We, first factorise the denominator.
\[\begin{align*} x^{3}-5x^{2}+x-5 & = x^{2}(x-5)+x-5\\
& = (x^{2}+1)(x-5)
\end{align*}\]
In this case, we have a quadratic factor and a linear factor. Therefore, we factorise as follows:
\[\begin{align*} \frac{x^{2}-3x+16}{x^{3}-5x^{2}+x-5} & = \frac{Ax+B}{x^{2}+1}+\frac{C}{x+5}\\
& = \frac{(Ax+B)(x-5)}{(x^{2}+1)(x-5)}+\frac{C(x^{2}+1)}{(x^{2}+1)(x-5)}\\
& = \frac{Ax^{2}-5Ax+Bx-5B+Cx^{2}+C}{(x^{2}+1)(x+5)}\\
& = (A+C)x^{2}+(-5A+B)x-5B+C
\end{align*}\]
Equating coefficients of \(x^{2}\), \(x\) and the constant gives the three equations:
\[\begin{align*} A+C & = 1\\
-5A+B & = -3 \\
-5B+C & = 16.
\end{align*}\]
To solve them simultaneously, we can first multiply the first equation by \(5\).
\[5A+5C = 5\]
We can add the second equation to this new equation to get: \[\begin{align*} B+5C & = -3+5\\
& = 2\\
5B+25C & = 10
\end{align*}\]
Adding the same equation to the third equation gives:
\[\begin{align*} 26C & = 26\\
C & = 1
\end{align*}\]
Substituting \(C=1\) into the first equation gives:
\[\begin{align*} A+1 & = 1\\
A & = 0
\end{align*}\]
Finally, substituting \(A=0\) into the second equation gives:
\[B = -3\]
Therefore, we have:
\[\frac{x^{2}-3x+16}{x^{3}-5x^{2}+x-5} = \frac{-3}{x^{2}+1}+\frac{1}{x-5}\]

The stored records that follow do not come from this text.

/-
Copyright (c) 2026. All rights reserved.
Released under Apache 2.0 license as described in the file LICENSE.
Authors: HodgeCM publication cell (pub-hodgecm), GR lane, third hand (`pub-hodgecm-own-crow`).
-/
import Mathlib.MeasureTheory.Integral.Lebesgue.Add
import Mathlib.MeasureTheory.Integral.Lebesgue.Sub
import Mathlib.MeasureTheory.Function.LpSpace.Basic
import Mathlib.Topology.Instances.ENNReal.Lemmas
import Mathlib.Analysis.SpecialFunctions.Pow.Continuity
import HarnessLib

/-!
# `L²` convergence from almost-everywhere convergence and convergence of the `L²` norms

Topic `MeasureTheory/Integral`; namespace `Literature.MeasureTheory.Integral`.  KERNEL ONLY: theorems; no definition, no
named fact, no `sorry`.

**Theorem** (Riesz; the `p = 2` case of the corollary of the Brezis–Lieb "missing term in Fatou's lemma",
[LiebLoss2001, Thm. 1.9 and the remark following it]).  Let `f_k, g : α → E` (`E` a normed group) be a.e.-strongly
measurable with `f_k → g` almost everywhere, `∫⁻ ‖g‖ₑ² dμ < ∞`, and `∫⁻ ‖f_k‖ₑ² dμ → ∫⁻ ‖g‖ₑ² dμ`.  Then
`∫⁻ ‖f_k - g‖ₑ² dμ → 0` (`tendsto_lintegral_enorm_sub_sq_of_tendsto_ae`).

Proof (Fatou): `h_k = 2‖f_k‖ₑ² + 2‖g‖ₑ² - ‖f_k - g‖ₑ² ≥ 0` tends a.e. to `4‖g‖ₑ²`, so
`4∫‖g‖² ≤ liminf (2∫‖f_k‖² + 2∫‖g‖² - ∫‖f_k - g‖²)`; if `∫‖f_k - g‖² ≥ ε` frequently, the right side is at most
`4∫‖g‖² - ε/2`, a contradiction (the case `∫‖g‖² = 0` is the squeeze `∫‖f_k - g‖² ≤ 2∫‖f_k‖² + 2∫‖g‖² → 0`).  The
statement is for sequences (a countably generated filter would do); measures and spaces are arbitrary.

Use (GR lane of the Hodge/COR-CM cell, ROADMAP (A3)): for a family of Schwartz–Bruhat functions `z ↦ ω(t z)Φ` that is
pointwise continuous (the coefficient topology of `Mp_ψ(W_𝐀)`) and whose `L²` norms are continuous in `z` (e.g. constant:
`L²`-isometric operators), this gives `L²`-continuity from a first-countable parameter space — the input of
`Weil1964.adelicMpCont.continuous_toOp_unitaryLeg_comp_apply` — with no dominating majorant.

## References
* [LiebLoss2001] E. H. Lieb, M. Loss, *Analysis*, 2nd ed., GSM 14 (2001), Thm. 1.9 (Brezis–Lieb lemma) and the remark
  after it (`‖f_k‖_p → ‖f‖_p` and a.e. convergence imply `‖f_k - f‖_p → 0`).
-/

set_option autoImplicit false

noncomputable section

open _root_.MeasureTheory Filter Topology
open scoped ENNReal

namespace Literature.MeasureTheory.Integral

variable {α : Type*} [MeasurableSpace α] {μ : Measure α}
variable {E : Type*} [NormedAddCommGroup E]

/-- the parallelogram inequality for the extended norm: `‖a - b‖ₑ² ≤ 2‖a‖ₑ² + 2‖b‖ₑ²`. [folklore] -/
private theorem enorm_sub_sq_le (a b : E) : ‖a - b‖ₑ ^ 2 ≤ 2 * ‖a‖ₑ ^ 2 + 2 * ‖b‖ₑ ^ 2 := by
  have h1 : ‖a - b‖ₑ ^ 2 ≤ (‖a‖ₑ + ‖b‖ₑ) ^ 2 := pow_le_pow_left' (enorm_sub_le (E := E)) 2
  refine h1.trans ?_
  have h2 : ((‖a‖₊ + ‖b‖₊ : NNReal) : ℝ≥0∞) ^ 2 ≤ ((2 * ‖a‖₊ ^ 2 + 2 * ‖b‖₊ ^ 2 : NNReal) : ℝ≥0∞) := by
    have h : ((‖a‖₊ + ‖b‖₊) ^ 2 : NNReal) ≤ 2 * ‖a‖₊ ^ 2 + 2 * ‖b‖₊ ^ 2 := by
      rw [← NNReal.coe_le_coe]
      push_cast
      nlinarith [sq_nonneg (‖a‖ - ‖b‖), add_sq ‖a‖ ‖b‖, sub_sq ‖a‖ ‖b‖]
    exact_mod_cast h
  simpa only [enorm_eq_nnnorm, ENNReal.coe_add, ENNReal.coe_mul, ENNReal.coe_pow, ENNReal.coe_ofNat] using h2

/-- **`L²` CONVERGENCE FROM A.E. CONVERGENCE AND CONVERGENCE OF THE `L²` NORMS** (Riesz / Brezis–Lieb, `p = 2`): if
`f_k → g` a.e., `∫⁻ ‖g‖ₑ² < ∞` and `∫⁻ ‖f_k‖ₑ² → ∫⁻ ‖g‖ₑ²`, then `∫⁻ ‖f_k - g‖ₑ² → 0`.
[cite: LiebLoss2001, Thm. 1.9] -/
theorem tendsto_lintegral_enorm_sub_sq_of_tendsto_ae {f : ℕ → α → E} {g : α → E}
    (hf : ∀ k, AEStronglyMeasurable (f k) μ) (hg : AEStronglyMeasurable g μ)
    (hf2 : ∀ k, ∫⁻ x, ‖f k x‖ₑ ^ 2 ∂μ ≠ ∞) (hg2 : ∫⁻ x, ‖g x‖ₑ ^ 2 ∂μ ≠ ∞)
    (hlim : ∀ᵐ x ∂μ, Tendsto (fun k => f k x) atTop (𝓝 (g x)))
    (hnorm : Tendsto (fun k => ∫⁻ x, ‖f k x‖ₑ ^ 2 ∂μ) atTop (𝓝 (∫⁻ x, ‖g x‖ₑ ^ 2 ∂μ))) :
    Tendsto (fun k => ∫⁻ x, ‖f k x - g x‖ₑ ^ 2 ∂μ) atTop (𝓝 0) := by
  -- notation
  set N : ℝ≥0∞ := ∫⁻ x, ‖g x‖ₑ ^ 2 ∂μ with hN_def
  set Nk : ℕ → ℝ≥0∞ := fun k => ∫⁻ x, ‖f k x‖ₑ ^ 2 ∂μ with hNk_def
  set D : ℕ → ℝ≥0∞ := fun k => ∫⁻ x, ‖f k x - g x‖ₑ ^ 2 ∂μ with hD_def
  change Tendsto D atTop (𝓝 0)
  have hnorm' : Tendsto Nk atTop (𝓝 N) := hnorm
  -- measurability
  have hmf : ∀ k, AEMeasurable (fun x => ‖f k x‖ₑ ^ 2) μ := fun k => (hf k).enorm.pow_const 2
  have hmg : AEMeasurable (fun x => ‖g x‖ₑ ^ 2) μ := hg.enorm.pow_const 2
  have hmd : ∀ k, AEMeasurable (fun x => ‖f k x - g x‖ₑ ^ 2) μ := fun k => ((hf k).sub hg).enorm.pow_const 2
  -- the bound `D k ≤ 2 Nk k + 2 N < ∞`
  have hsum : ∀ k, ∫⁻ x, (2 * ‖f k x‖ₑ ^ 2 + 2 * ‖g x‖ₑ ^ 2) ∂μ = 2 * Nk k + 2 * N := by
    intro k
    rw [lintegral_add_left' ((hmf k).const_mul 2), lintegral_const_mul'' _ (hmf k), lintegral_const_mul'' _ hmg]
  have hDle : ∀ k, D k ≤ 2 * Nk k + 2 * N := fun k =>
    (lintegral_mono fun x => enorm_sub_sq_le (f k x) (g x)).trans (hsum k).le
  have hfin : ∀ k, 2 * Nk k + 2 * N ≠ ∞ := fun k =>
    ENNReal.add_ne_top.2 ⟨ENNReal.mul_ne_top ENNReal.ofNat_ne_top (hf2 k), ENNReal.mul_ne_top ENNReal.ofNat_ne_top hg2⟩
  have hDfin : ∀ k, D k ≠ ∞ := fun k => ne_top_of_le_ne_top (hfin k) (hDle k)
  -- `2 Nk k + 2 N → 4 N`
  have h4 : Tendsto (fun k => 2 * Nk k + 2 * N) atTop (𝓝 (4 * N)) := by
    have h := (ENNReal.Tendsto.const_mul hnorm' (Or.inr (ENNReal.ofNat_ne_top (n := 2)))).add
      (tendsto_const_nhds (x := 2 * N))
    have e : 2 * N + 2 * N = 4 * N := by rw [← add_mul]; norm_num
    rwa [e] at h
  -- the trivial case `N = 0`: squeeze
  by_cases hN0 : N = 0
  · rw [show 4 * N = 0 by rw [hN0, mul_zero]] at h4
    exact tendsto_of_tendsto_of_tendsto_of_le_of_le tendsto_const_nhds h4 (fun _ => zero_le) hDle
  -- Fatou for `h_k = 2‖f_k‖ₑ² + 2‖g‖ₑ² - ‖f_k - g‖ₑ² ≥ 0`, which tends a.e. to `4‖g‖ₑ²`
  have hFatou : 4 * N ≤ liminf (fun k => 2 * Nk k + 2 * N - D k) atTop := by
    have hptw : ∀ᵐ x ∂μ, liminf (fun k => 2 * ‖f k x‖ₑ ^ 2 + 2 * ‖g x‖ₑ ^ 2 - ‖f k x - g x‖ₑ ^ 2) atTop =
        4 * ‖g x‖ₑ ^ 2 := by
      filter_upwards [hlim] with x hx
      have h1 : Tendsto (fun k => ‖f k x‖ₑ ^ 2) atTop (𝓝 (‖g x‖ₑ ^ 2)) := ENNReal.Tendsto.pow hx.enorm
      have h2 : Tendsto (fun k => ‖f k x - g x‖ₑ ^ 2) atTop (𝓝 0) := by
        have h := ENNReal.Tendsto.pow (n := 2) (hx.sub (tendsto_const_nhds (x := g x))).enorm
        rwa [sub_self, enorm_zero, zero_pow two_ne_zero] at h
      have h3 : Tendsto (fun k => 2 * ‖f k x‖ₑ ^ 2 + 2 * ‖g x‖ₑ ^ 2 - ‖f k x - g x‖ₑ ^ 2) atTop
          (𝓝 (2 * ‖g x‖ₑ ^ 2 + 2 * ‖g x‖ₑ ^ 2 - 0)) :=
        ENNReal.Tendsto.sub ((ENNReal.Tendsto.const_mul h1 (Or.inr (ENNReal.ofNat_ne_top (n := 2)))).add
          tendsto_const_nhds) h2 (Or.inr ENNReal.zero_ne_top)
      rw [h3.liminf_eq, tsub_zero, ← add_mul]
      norm_num
    have hmeas : ∀ k, AEMeasurable (fun x => 2 * ‖f k x‖ₑ ^ 2 + 2 * ‖g x‖ₑ ^ 2 - ‖f k x - g x‖ₑ ^ 2) μ :=
      fun k => (((hmf k).const_mul 2).add (hmg.const_mul 2)).sub (hmd k)
    have h := lintegral_liminf_le' (μ := μ) (u := atTop) hmeas
    rw [lintegral_congr_ae hptw, lintegral_const_mul'' _ hmg] at h
    refine h.trans (le_of_eq (liminf_congr (Eventually.of_forall fun k => ?_)))
    rw [lintegral_sub' (hmd k) (hDfin k) (Eventually.of_forall fun x => enorm_sub_sq_le (f k x) (g x)), hsum k]
  -- conclusion: if `D k ≥ ε` frequently, the liminf is at most `4N - ε/2 < 4N`
  have h4N : 4 * N ≠ ∞ := ENNReal.mul_ne_top ENNReal.ofNat_ne_top hg2
  have h4N0 : 4 * N ≠ 0 := mul_ne_zero four_ne_zero hN0
  rw [ENNReal.tendsto_nhds_zero]
  intro ε hε
  by_contra hcon
  have hfreq : ∃ᶠ k in atTop, ε < D k := by
    simpa only [not_eventually, not_le] using hcon
  have hε2 : ε / 2 ≠ 0 := (ENNReal.half_pos hε.ne').ne'
  have hev : ∀ᶠ k in atTop, 2 * Nk k + 2 * N ≤ 4 * N + ε / 2 :=
    ((ENNReal.tendsto_nhds h4N).1 h4 (ε / 2) (ENNReal.half_pos hε.ne')).mono fun k hk => hk.2
  have hfreq' : ∃ᶠ k in atTop, 2 * Nk k + 2 * N - D k ≤ 4 * N - ε / 2 := by
    refine (hfreq.and_eventually hev).mono ?_
    rintro k ⟨hk1, hk2⟩
    have hεtop : ε ≠ ∞ := ne_top_of_lt (hk1.trans_le le_top)
    have hε2top : ε / 2 ≠ ∞ := ne_top_of_lt ((ENNReal.half_lt_self hε.ne' hεtop).trans_le le_top)
    calc 2 * Nk k + 2 * N - D k ≤ (4 * N + ε / 2) - ε := tsub_le_tsub hk2 hk1.le
      _ = 4 * N - ε / 2 := by
          nth_rewrite 2 [← ENNReal.add_halves ε]
          exact ENNReal.add_sub_add_eq_sub_right hε2top
  have hle : 4 * N ≤ 4 * N - ε / 2 := hFatou.trans (liminf_le_of_frequently_le' hfreq')
  exact absurd hle (not_le.2 (ENNReal.sub_lt_self h4N h4N0 hε2))

/-- the same, read as **continuity**: along a sequence `z_k → z`, a family `k ↦ F (z_k)` of square-integrable
functions converging pointwise a.e. to `F z` with `∫⁻ ‖F z_k‖ₑ² → ∫⁻ ‖F z‖ₑ²` converges in `L²`-seminorm:
`eLpNorm (F z_k - F z) 2 μ → 0`. [cite: LiebLoss2001, Thm. 1.9] -/
theorem tendsto_eLpNorm_two_sub_of_tendsto_ae {f : ℕ → α → E} {g : α → E}
    (hf : ∀ k, AEStronglyMeasurable (f k) μ) (hg : AEStronglyMeasurable g μ)
    (hf2 : ∀ k, ∫⁻ x, ‖f k x‖ₑ ^ 2 ∂μ ≠ ∞) (hg2 : ∫⁻ x, ‖g x‖ₑ ^ 2 ∂μ ≠ ∞)
    (hlim : ∀ᵐ x ∂μ, Tendsto (fun k => f k x) atTop (𝓝 (g x)))
    (hnorm : Tendsto (fun k => ∫⁻ x, ‖f k x‖ₑ ^ 2 ∂μ) atTop (𝓝 (∫⁻ x, ‖g x‖ₑ ^ 2 ∂μ))) :
    Tendsto (fun k => eLpNorm (f k - g) 2 μ) atTop (𝓝 0) := by
  have h := tendsto_lintegral_enorm_sub_sq_of_tendsto_ae hf hg hf2 hg2 hlim hnorm
  have hrpow : Tendsto (fun k => (∫⁻ x, ‖f k x - g x‖ₑ ^ 2 ∂μ) ^ (1 / 2 : ℝ)) atTop (𝓝 0) := by
    have := ((ENNReal.continuous_rpow_const (y := (1 / 2 : ℝ))).tendsto 0).comp h
    rwa [ENNReal.zero_rpow_of_pos (by norm_num : (0 : ℝ) < 1 / 2)] at this
  refine hrpow.congr fun k => ?_
  rw [eLpNorm_eq_lintegral_rpow_enorm_toReal two_ne_zero ENNReal.ofNat_ne_top, ENNReal.toReal_ofNat]
  congr 1
  refine lintegral_congr fun x => ?_
  rw [Pi.sub_apply, ← ENNReal.rpow_natCast]
  norm_num

end Literature.MeasureTheory.Integral

end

We can now find the integral:
\[\begin{align*} \int\left(\frac{x^{2}-3x+16}{x^{3}-5x^{2}+x-5}\right)dx & = \int\left(\frac{-3}{x^{2}+1}+\frac{1}{x-5}\right)dx\\
& = \int\frac{1}{x-5}dx-3\int\frac{1}{x^{2}+1}dx\\
& = \ln|x-5|-3\tan^{-1}(x)+c,\,c\in\mathbb{R}
\end{align*}\]
In physics, the amplitude response of a signal passing through a composite filter can be modelled by the function \(f(x)=\dfrac{3x+4}{(x-2)(x+3)}\), where \(x\) represents the frequency. Integrate this function to understand the cumulative effects of distortion over a range of frequencies.